A study on the life spans of Japanese atomic bomb survivors, which the article cites as "the gold standard for estimating radiation effects in humans" found that low-dose carcinogenicity predicted with the LNTH is invalid below about 200 milligray (mGy). The doses of typical imaging exams can range from a fraction of a millisievert (mSv) for regular X-ray to 15 mSv for whole-body FDG PET/CT. One mSv is the dose produced by exposure to 1 mGy of radiation
The American College of Radiology recommends limiting lifetime diagnostic radiation exposure to 100 mSv. That is equal to 10,000 chest X-rays, or up to 25 chest CTs, according to Harvard Medical School.
The study authors argue that the real danger is when these valuable diagnostic exams are avoided due to "radiophobia."
An opinion piece published in the June issue of the American Journal of Roentgenology discussed the difference between the public’s perception of radiation risk and the actual risk from low doses of ionizing radiation.
Dr.
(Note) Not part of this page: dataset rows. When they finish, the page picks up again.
import Summits.BirchSwinnertonDyer.BirchSwinnertonDyer.Theorems.AdditiveKolyvaginRoadManinFrameResidueProperRTameTwistMod4
import Mathlib.NumberTheory.LegendreSymbol.QuadraticReciprocity
import HarnessLib

/-!
# Route `AdditiveKolyvaginRoad`, crux `ManinFrameResidueProperR` (stmt-BirchSwinnertonDyer-20709), line
# `birth`, stub TDS: quadratic-residue control of the auxiliary prime `d′` — `--supports`, helper

Cell `pub/bsd-wall`, seat `bsd-wall-manin-p1` g3. For the FULL tame-twist lever (no hypothesis on the
multiplicative primes) the auxiliary prime `d′ ≡ d (mod c)`, `d′ ≡ 3 (mod 4)` of `…RTameTwistMod4` must also
make prescribed primes `ℓ ∣ N` (the RESONANT ones, `ℓ ≡ ±a_ℓ (mod p)`) squares resp. make `−ℓ` a square
modulo `d′`. By quadratic reciprocity (`d′ ≡ 3 (mod 4)`): `(ℓ/d′) = (−d′/ℓ) = (−d/ℓ)` (`ℓ ∣ c`), so these are
conditions on the class of `−d_γ` modulo `ℓ` — `legendre_aux` — and `exists_prime_eq_add_mul_of_adjustableL`
transports them. `pow_four_entry_sq_mod`: modulo any `ℓ ∣ (γ)₁₀`, `(γ⁴)₁₁ ≡ ((γ)₁₁)⁴`, a non-zero square.
Everything proved; no definition.
-/

set_option autoImplicit false
set_option linter.dupNamespace false

noncomputable section

open scoped MatrixGroups Classical

open CongruenceSubgroup Matrix

namespace Summit.BirchSwinnertonDyer.BirchSwinnertonDyer.Theorems.ManinFrameResidueProperRTameTwist

section Reciprocity

/-- **Reciprocity for `d′ ≡ 3 (mod 4)`**: for odd primes `ℓ ≠ d′` with `d′ ≡ 3 (mod 4)`,
`(ℓ / d′) = (−d′ / ℓ)`. [folklore] -/
theorem legendreSym_eq_legendreSym_neg {d' ℓ : ℕ} [Fact d'.Prime] [Fact ℓ.Prime] (hd'4 : d' % 4 = 3)
    (hℓ2 : ℓ ≠ 2) (hne : ℓ ≠ d') : legendreSym d' ℓ = legendreSym ℓ (-(d' : ℤ)) := by
  have hd'2 : d' ≠ 2 := by rintro rfl; norm_num at hd'4
  rw [show (-(d' : ℤ)) = (-1) * d' by ring, legendreSym.mul, legendreSym.at_neg_one hℓ2]
  rcases Nat.odd_mod_four_iff.mp ((Nat.Prime.mod_two_eq_one_iff_ne_two Fact.out).mpr hℓ2) with h1 | h3
  · rw [legendreSym.quadratic_reciprocity_one_mod_four h1 hd'2, ZMod.χ₄_nat_one_mod_four h1, one_mul]
  · rw [legendreSym.quadratic_reciprocity_three_mod_four h3 hd'4, ZMod.χ₄_nat_three_mod_four h3]
    ring

/-- **From the class of `−d` mod `ℓ` to squares mod `d′`.** `d′ ≡ 3 (mod 4)` prime, `ℓ` an odd prime,
`ℓ < d′`, `d′ ≡ d (mod ℓ)`: if `−d` is a non-zero square mod `ℓ` then `ℓ` is a square mod `d′`; if `−d` is
a non-square mod `ℓ` then `−ℓ` is a square mod `d′`. [folklore] -/
theorem isSquare_mod_of_legendre {d' ℓ : ℕ} (hd' : d'.Prime) (hℓ : ℓ.Prime) (hd'4 : d' % 4 = 3)
    (hℓ2 : ℓ ≠ 2) (hℓd' : ℓ < d') {d : ℤ} (hmod : (ℓ : ℤ) ∣ (d' : ℤ) - d) (hd0 : ((d : ZMod ℓ)) ≠ 0) :
    (IsSquare (-(d : ZMod ℓ)) → IsSquare ((ℓ : ZMod d'))) ∧
      (¬ IsSquare (-(d : ZMod ℓ)) → IsSquare (-(ℓ : ZMod d'))) := by
  haveI : Fact d'.Prime := ⟨hd'⟩
  haveI : Fact ℓ.Prime := ⟨hℓ⟩
  have hne : ℓ ≠ d' := hℓd'.ne
  have hd'2 : d' ≠ 2 := by rintro rfl; norm_num at hd'4
  have hcast : ((-(d' : ℤ) : ℤ) : ZMod ℓ) = ((-d : ℤ) : ZMod ℓ) := by
    have := (ZMod.intCast_eq_intCast_iff_dvd_sub d (d' : ℤ) ℓ).mpr (by simpa using hmod)
    push_cast at this ⊢; rw [this]
  have hkey : legendreSym d' ℓ = legendreSym ℓ (-d) := by
    rw [legendreSym_eq_legendreSym_neg hd'4 hℓ2 hne, legendreSym, legendreSym, hcast]
  have hℓ0 : ((ℓ : ℤ) : ZMod d') ≠ 0 := by
    rw [Int.cast_natCast, Ne, ZMod.natCast_eq_zero_iff]
    exact fun h ↦ absurd (Nat.le_of_dvd hℓ.pos h) (not_le.mpr hℓd')
  have hnd0 : ((-d : ℤ) : ZMod ℓ) ≠ 0 := by push_cast; exact neg_ne_zero.mpr hd0
  constructor
  · intro hsq
    have h1 : legendreSym ℓ (-d) = 1 := (legendreSym.eq_one_iff ℓ hnd0).mpr (by push_cast; exact hsq)
    have h2 : legendreSym d' ℓ = 1 := by rw [hkey, h1]
    have := (legendreSym.eq_one_iff d' hℓ0).mp h2
    simpa using this
  · intro hnsq
    have h1 : legendreSym ℓ (-d) = -1 := (legendreSym.eq_neg_one_iff ℓ).mpr (by push_cast; exact hnsq)
    have h2 : legendreSym d' ℓ = -1 := by rw [hkey, h1]
    have h3 : legendreSym d' (-(ℓ : ℤ)) = 1 := by
      rw [show (-(ℓ : ℤ)) = (-1) * ℓ by ring, legendreSym.mul, legendreSym.at_neg_one hd'2,
        ZMod.χ₄_nat_three_mod_four hd'4, h2]; ring
    have hnℓ0 : ((-(ℓ : ℤ) : ℤ) : ZMod d') ≠ 0 := by rw [Int.cast_neg]; exact neg_ne_zero.mpr hℓ0
    have := (legendreSym.eq_one_iff d' hnℓ0).mp h3
    simpa using this

end Reciprocity

section PowFourL

/-- **`(γ⁴)₁₁ ≡ ((γ)₁₁)⁴` modulo any `ℓ ∣ (γ)₁₀`**, so it is a NON-ZERO SQUARE modulo a prime `ℓ ∣ c` (as
`gcd(c, d) = 1`). [folklore] -/
theorem pow_four_entry_isSquare {N : ℕ} (γ : Gamma0 N) {ℓ : ℕ} (hℓ : ℓ.Prime)
    (hℓc : (ℓ : ℤ) ∣ (γ : SL(2, ℤ)) 1 0) :
    IsSquare ((((γ ^ 4 : Gamma0 N) : SL(2, ℤ)) 1 1 : ℤ) : ZMod ℓ) ∧
      ((((γ ^ 4 : Gamma0 N) : SL(2, ℤ)) 1 1 : ℤ) : ZMod ℓ) ≠ 0 := by
  haveI : Fact ℓ.Prime := ⟨hℓ⟩
  set f := Int.castRingHom (ZMod ℓ) with hf
  set A : Matrix (Fin 2) (Fin 2) (ZMod ℓ) := f.mapMatrix ((γ : SL(2, ℤ)) : Matrix (Fin 2) (Fin 2) ℤ)
    with hA
  have hcoe : ((γ ^ 4 : Gamma0 N) : SL(2, ℤ)) = (γ : SL(2, ℤ)) ^ 4 := rfl
  have hpow : A ^ 4 = f.mapMatrix (((γ : SL(2, ℤ)) ^ 4 : SL(2, ℤ)) : Matrix (Fin 2) (Fin 2) ℤ) := by
    rw [Matrix.SpecialLinearGroup.coe_pow, map_pow]
  have hentry : ((((γ ^ 4 : Gamma0 N) : SL(2, ℤ)) 1 1 : ℤ) : ZMod ℓ) = (A ^ 4) 1 1 := by
    rw [hcoe, hpow]; rfl
  have hc0 : A 1 0 = 0 := by
    show (((((γ : SL(2, ℤ)) 1 0 : ℤ)) : ZMod ℓ)) = 0
    exact (ZMod.intCast_zmod_eq_zero_iff_dvd _ ℓ).mpr hℓc
  -- an upper-triangular matrix: `(A⁴)₁₁ = (A₁₁)⁴`
  obtain ⟨a, b, c, d, hAeq⟩ : ∃ a b c d : ZMod ℓ, A = !![a, b; c, d] :=
    ⟨A 0 0, A 0 1, A 1 0, A 1 1, Matrix.eta_fin_two A⟩
  have hc : c = 0 := by
    have : A 1 0 = c := by rw [hAeq]; rfl
    rw [← this, hc0]
  have hd : A 1 1 = d := by rw [hAeq]; rfl
  have h44 : (A ^ 4) 1 1 = d ^ 4 := by
    rw [hAeq, hc, pow_succ, pow_succ, pow_succ, pow_one]
    simp only [Matrix.mul_fin_two, Matrix.of_apply, Matrix.cons_val', Matrix.cons_val_zero,
      Matrix.cons_val_one]
    ring
  -- `d ≠ 0` from `a d − b c = 1`
  have hdet : A.det = 1 := by
    rw [hA, ← RingHom.map_det, (γ : SL(2, ℤ)).2, map_one]
  have hd0 : d ≠ 0 := by
    intro h0
    rw [hAeq, Matrix.det_fin_two_of, hc, h0] at hdet
    simp at hdet
  rw [hentry, h44]
  exact ⟨⟨d ^ 2, by ring⟩, pow_ne_zero 4 hd0⟩

end PowFourL

section PrimeDenominatorL

variable {N : ℕ} {p : ℕ}

/-- **Dirichlet step with quadratic-residue control.** For a 4-adjustable `γ = (a b; c d) ∈ Γ₀(N)` (`p ∣ N`
prime) and a finite set `B` of odd primes dividing `N`: a prime `d′ = d + kc > N`, `d′ ≡ 3 (mod 4)`,
`p ∤ d′ − 1`, `r ∤ d′ − 1` (odd `r ∣ p − 1`), and for every `ℓ ∈ B`: `ℓ` is a square mod `d′` if `−d` is a
square mod `ℓ`, and `−ℓ` is a square mod `d′` otherwise (reciprocity, `d′ ≡ d (mod ℓ)`). [folklore] -/
theorem exists_prime_eq_add_mul_of_adjustableL [NeZero N] (hp : p.Prime) (hpN : p ∣ N) (γ : Gamma0 N)
    (hc : (γ : SL(2, ℤ)) 1 0 ≠ 0) (hdp : ¬ (p : ℤ) ∣ (γ : SL(2, ℤ)) 1 1 - 1)
    (hdr : ∀ r : ℕ, r.Prime → r ≠ 2 → r ∣ p - 1 → (r : ℤ) ∣ (γ : SL(2, ℤ)) 1 0 →
      ¬ (r : ℤ) ∣ (γ : SL(2, ℤ)) 1 1 - 1)
    (h4 : (4 : ℤ) ∣ (γ : SL(2, ℤ)) 1 0 → (4 : ℤ) ∣ (γ : SL(2, ℤ)) 1 1 - 3)
    (B : Finset ℕ) (hB : ∀ ℓ ∈ B, ℓ.Prime ∧ ℓ ≠ 2 ∧ ℓ ∣ N) :
    ∃ (k : ℤ) (d' : ℕ), d'.Prime ∧ N < d' ∧ ((d' : ℤ) = (γ : SL(2, ℤ)) 1 1 + k * (γ : SL(2, ℤ)) 1 0) ∧
      ¬ p ∣ d' - 1 ∧ (∀ r : ℕ, r.Prime → r ≠ 2 → r ∣ p - 1 → ¬ r ∣ d' - 1) ∧ ¬ 4 ∣ d' - 1 ∧
      ∀ ℓ ∈ B, (IsSquare (-(((γ : SL(2, ℤ)) 1 1 : ℤ) : ZMod ℓ)) → IsSquare ((ℓ : ZMod d'))) ∧
        (¬ IsSquare (-(((γ : SL(2, ℤ)) 1 1 : ℤ) : ZMod ℓ)) → IsSquare (-(ℓ : ZMod d'))) := by
  obtain ⟨k, d', hd', hNd', hd'eq, hpd', hrd', h4d'⟩ :=
    exists_prime_eq_add_mul_of_adjustable4 hp hpN γ hc hdp hdr h4
  refine ⟨k, d', hd', hNd', hd'eq, hpd', hrd', h4d', fun ℓ hℓ ↦ ?_⟩
  obtain ⟨hℓp, hℓ2, hℓN⟩ := hB ℓ hℓ
  have hN0 : N ≠ 0 := NeZero.ne N
  have hℓd' : ℓ < d' := (Nat.le_of_dvd (Nat.pos_of_ne_zero hN0) hℓN).trans_lt hNd'
  -- `d′ ≡ 3 (mod 4)`
  have hd'odd : d' % 2 = 1 := by
    refine (Nat.Prime.mod_two_eq_one_iff_ne_two hd').mpr ?_
    rintro rfl
    have : p ≤ N := Nat.le_of_dvd (Nat.pos_of_ne_zero hN0) hpN
    have := hp.two_le; omega
  have hd'4 : d' % 4 = 3 := by
    rcases Nat.odd_mod_four_iff.mp hd'odd with h1 | h3
    · exfalso; apply h4d'; have := Nat.div_add_mod d' 4; omega
    · exact h3
  -- `ℓ ∣ c`, so `ℓ ∣ d′ − d`, and `d` is a unit mod `ℓ`
  have hℓc : (ℓ : ℤ) ∣ (γ : SL(2, ℤ)) 1 0 := (Int.natCast_dvd_natCast.mpr hℓN).trans (natCast_dvd_entry10 γ)
  have hmod : (ℓ : ℤ) ∣ (d' : ℤ) - (γ : SL(2, ℤ)) 1 1 := by
    rw [hd'eq, show (γ : SL(2, ℤ)) 1 1 + k * (γ : SL(2, ℤ)) 1 0 - (γ : SL(2, ℤ)) 1 1 =
      k * (γ : SL(2, ℤ)) 1 0 by ring]
    exact hℓc.mul_left k
  have hd0 : ((((γ : SL(2, ℤ)) 1 1 : ℤ)) : ZMod ℓ) ≠ 0 := by
    intro h0
    have hℓd : (ℓ : ℤ) ∣ (γ : SL(2, ℤ)) 1 1 := (ZMod.intCast_zmod_eq_zero_iff_dvd _ ℓ).mp h0
    have hdet := entry_det γ
    have : (ℓ : ℤ) ∣ (γ : SL(2, ℤ)) 0 0 * (γ : SL(2, ℤ)) 1 1 - (γ : SL(2, ℤ)) 0 1 * (γ : SL(2, ℤ)) 1 0 :=
      dvd_sub (hℓd.mul_left _) (hℓc.mul_left _)
    rw [hdet] at this
    exact hℓp.one_lt.ne' (by exact_mod_cast Int.eq_one_of_dvd_one (Int.natCast_nonneg ℓ) this)
  exact isSquare_mod_of_legendre hd' hℓp hd'4 hℓ2 hℓd' hmod hd0

end PrimeDenominatorL

end Summit.BirchSwinnertonDyer.BirchSwinnertonDyer.Theorems.ManinFrameResidueProperRTameTwist

end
Cynthia H. McCollough of Mayo Clinic explained that if the exam is needed, the benefit will outweigh “any small or potentially nonexistent risk.” She also noted the importance of adjusting the delivered dose to the patient size and to the diagnostic task.
“There have been too many polarizing articles on the topic of radiation dose in CT. These articles serve only to perpetuate the discussion, leaving patients and their families with the impression that this issue is a deeply concerning one,” she said in a statement.
The authors of the JNM article believe that the medical profession must be properly re-educated, starting with diagnostic radiologists and nuclear medicine physicians, then the public can be given valid information that they can trust.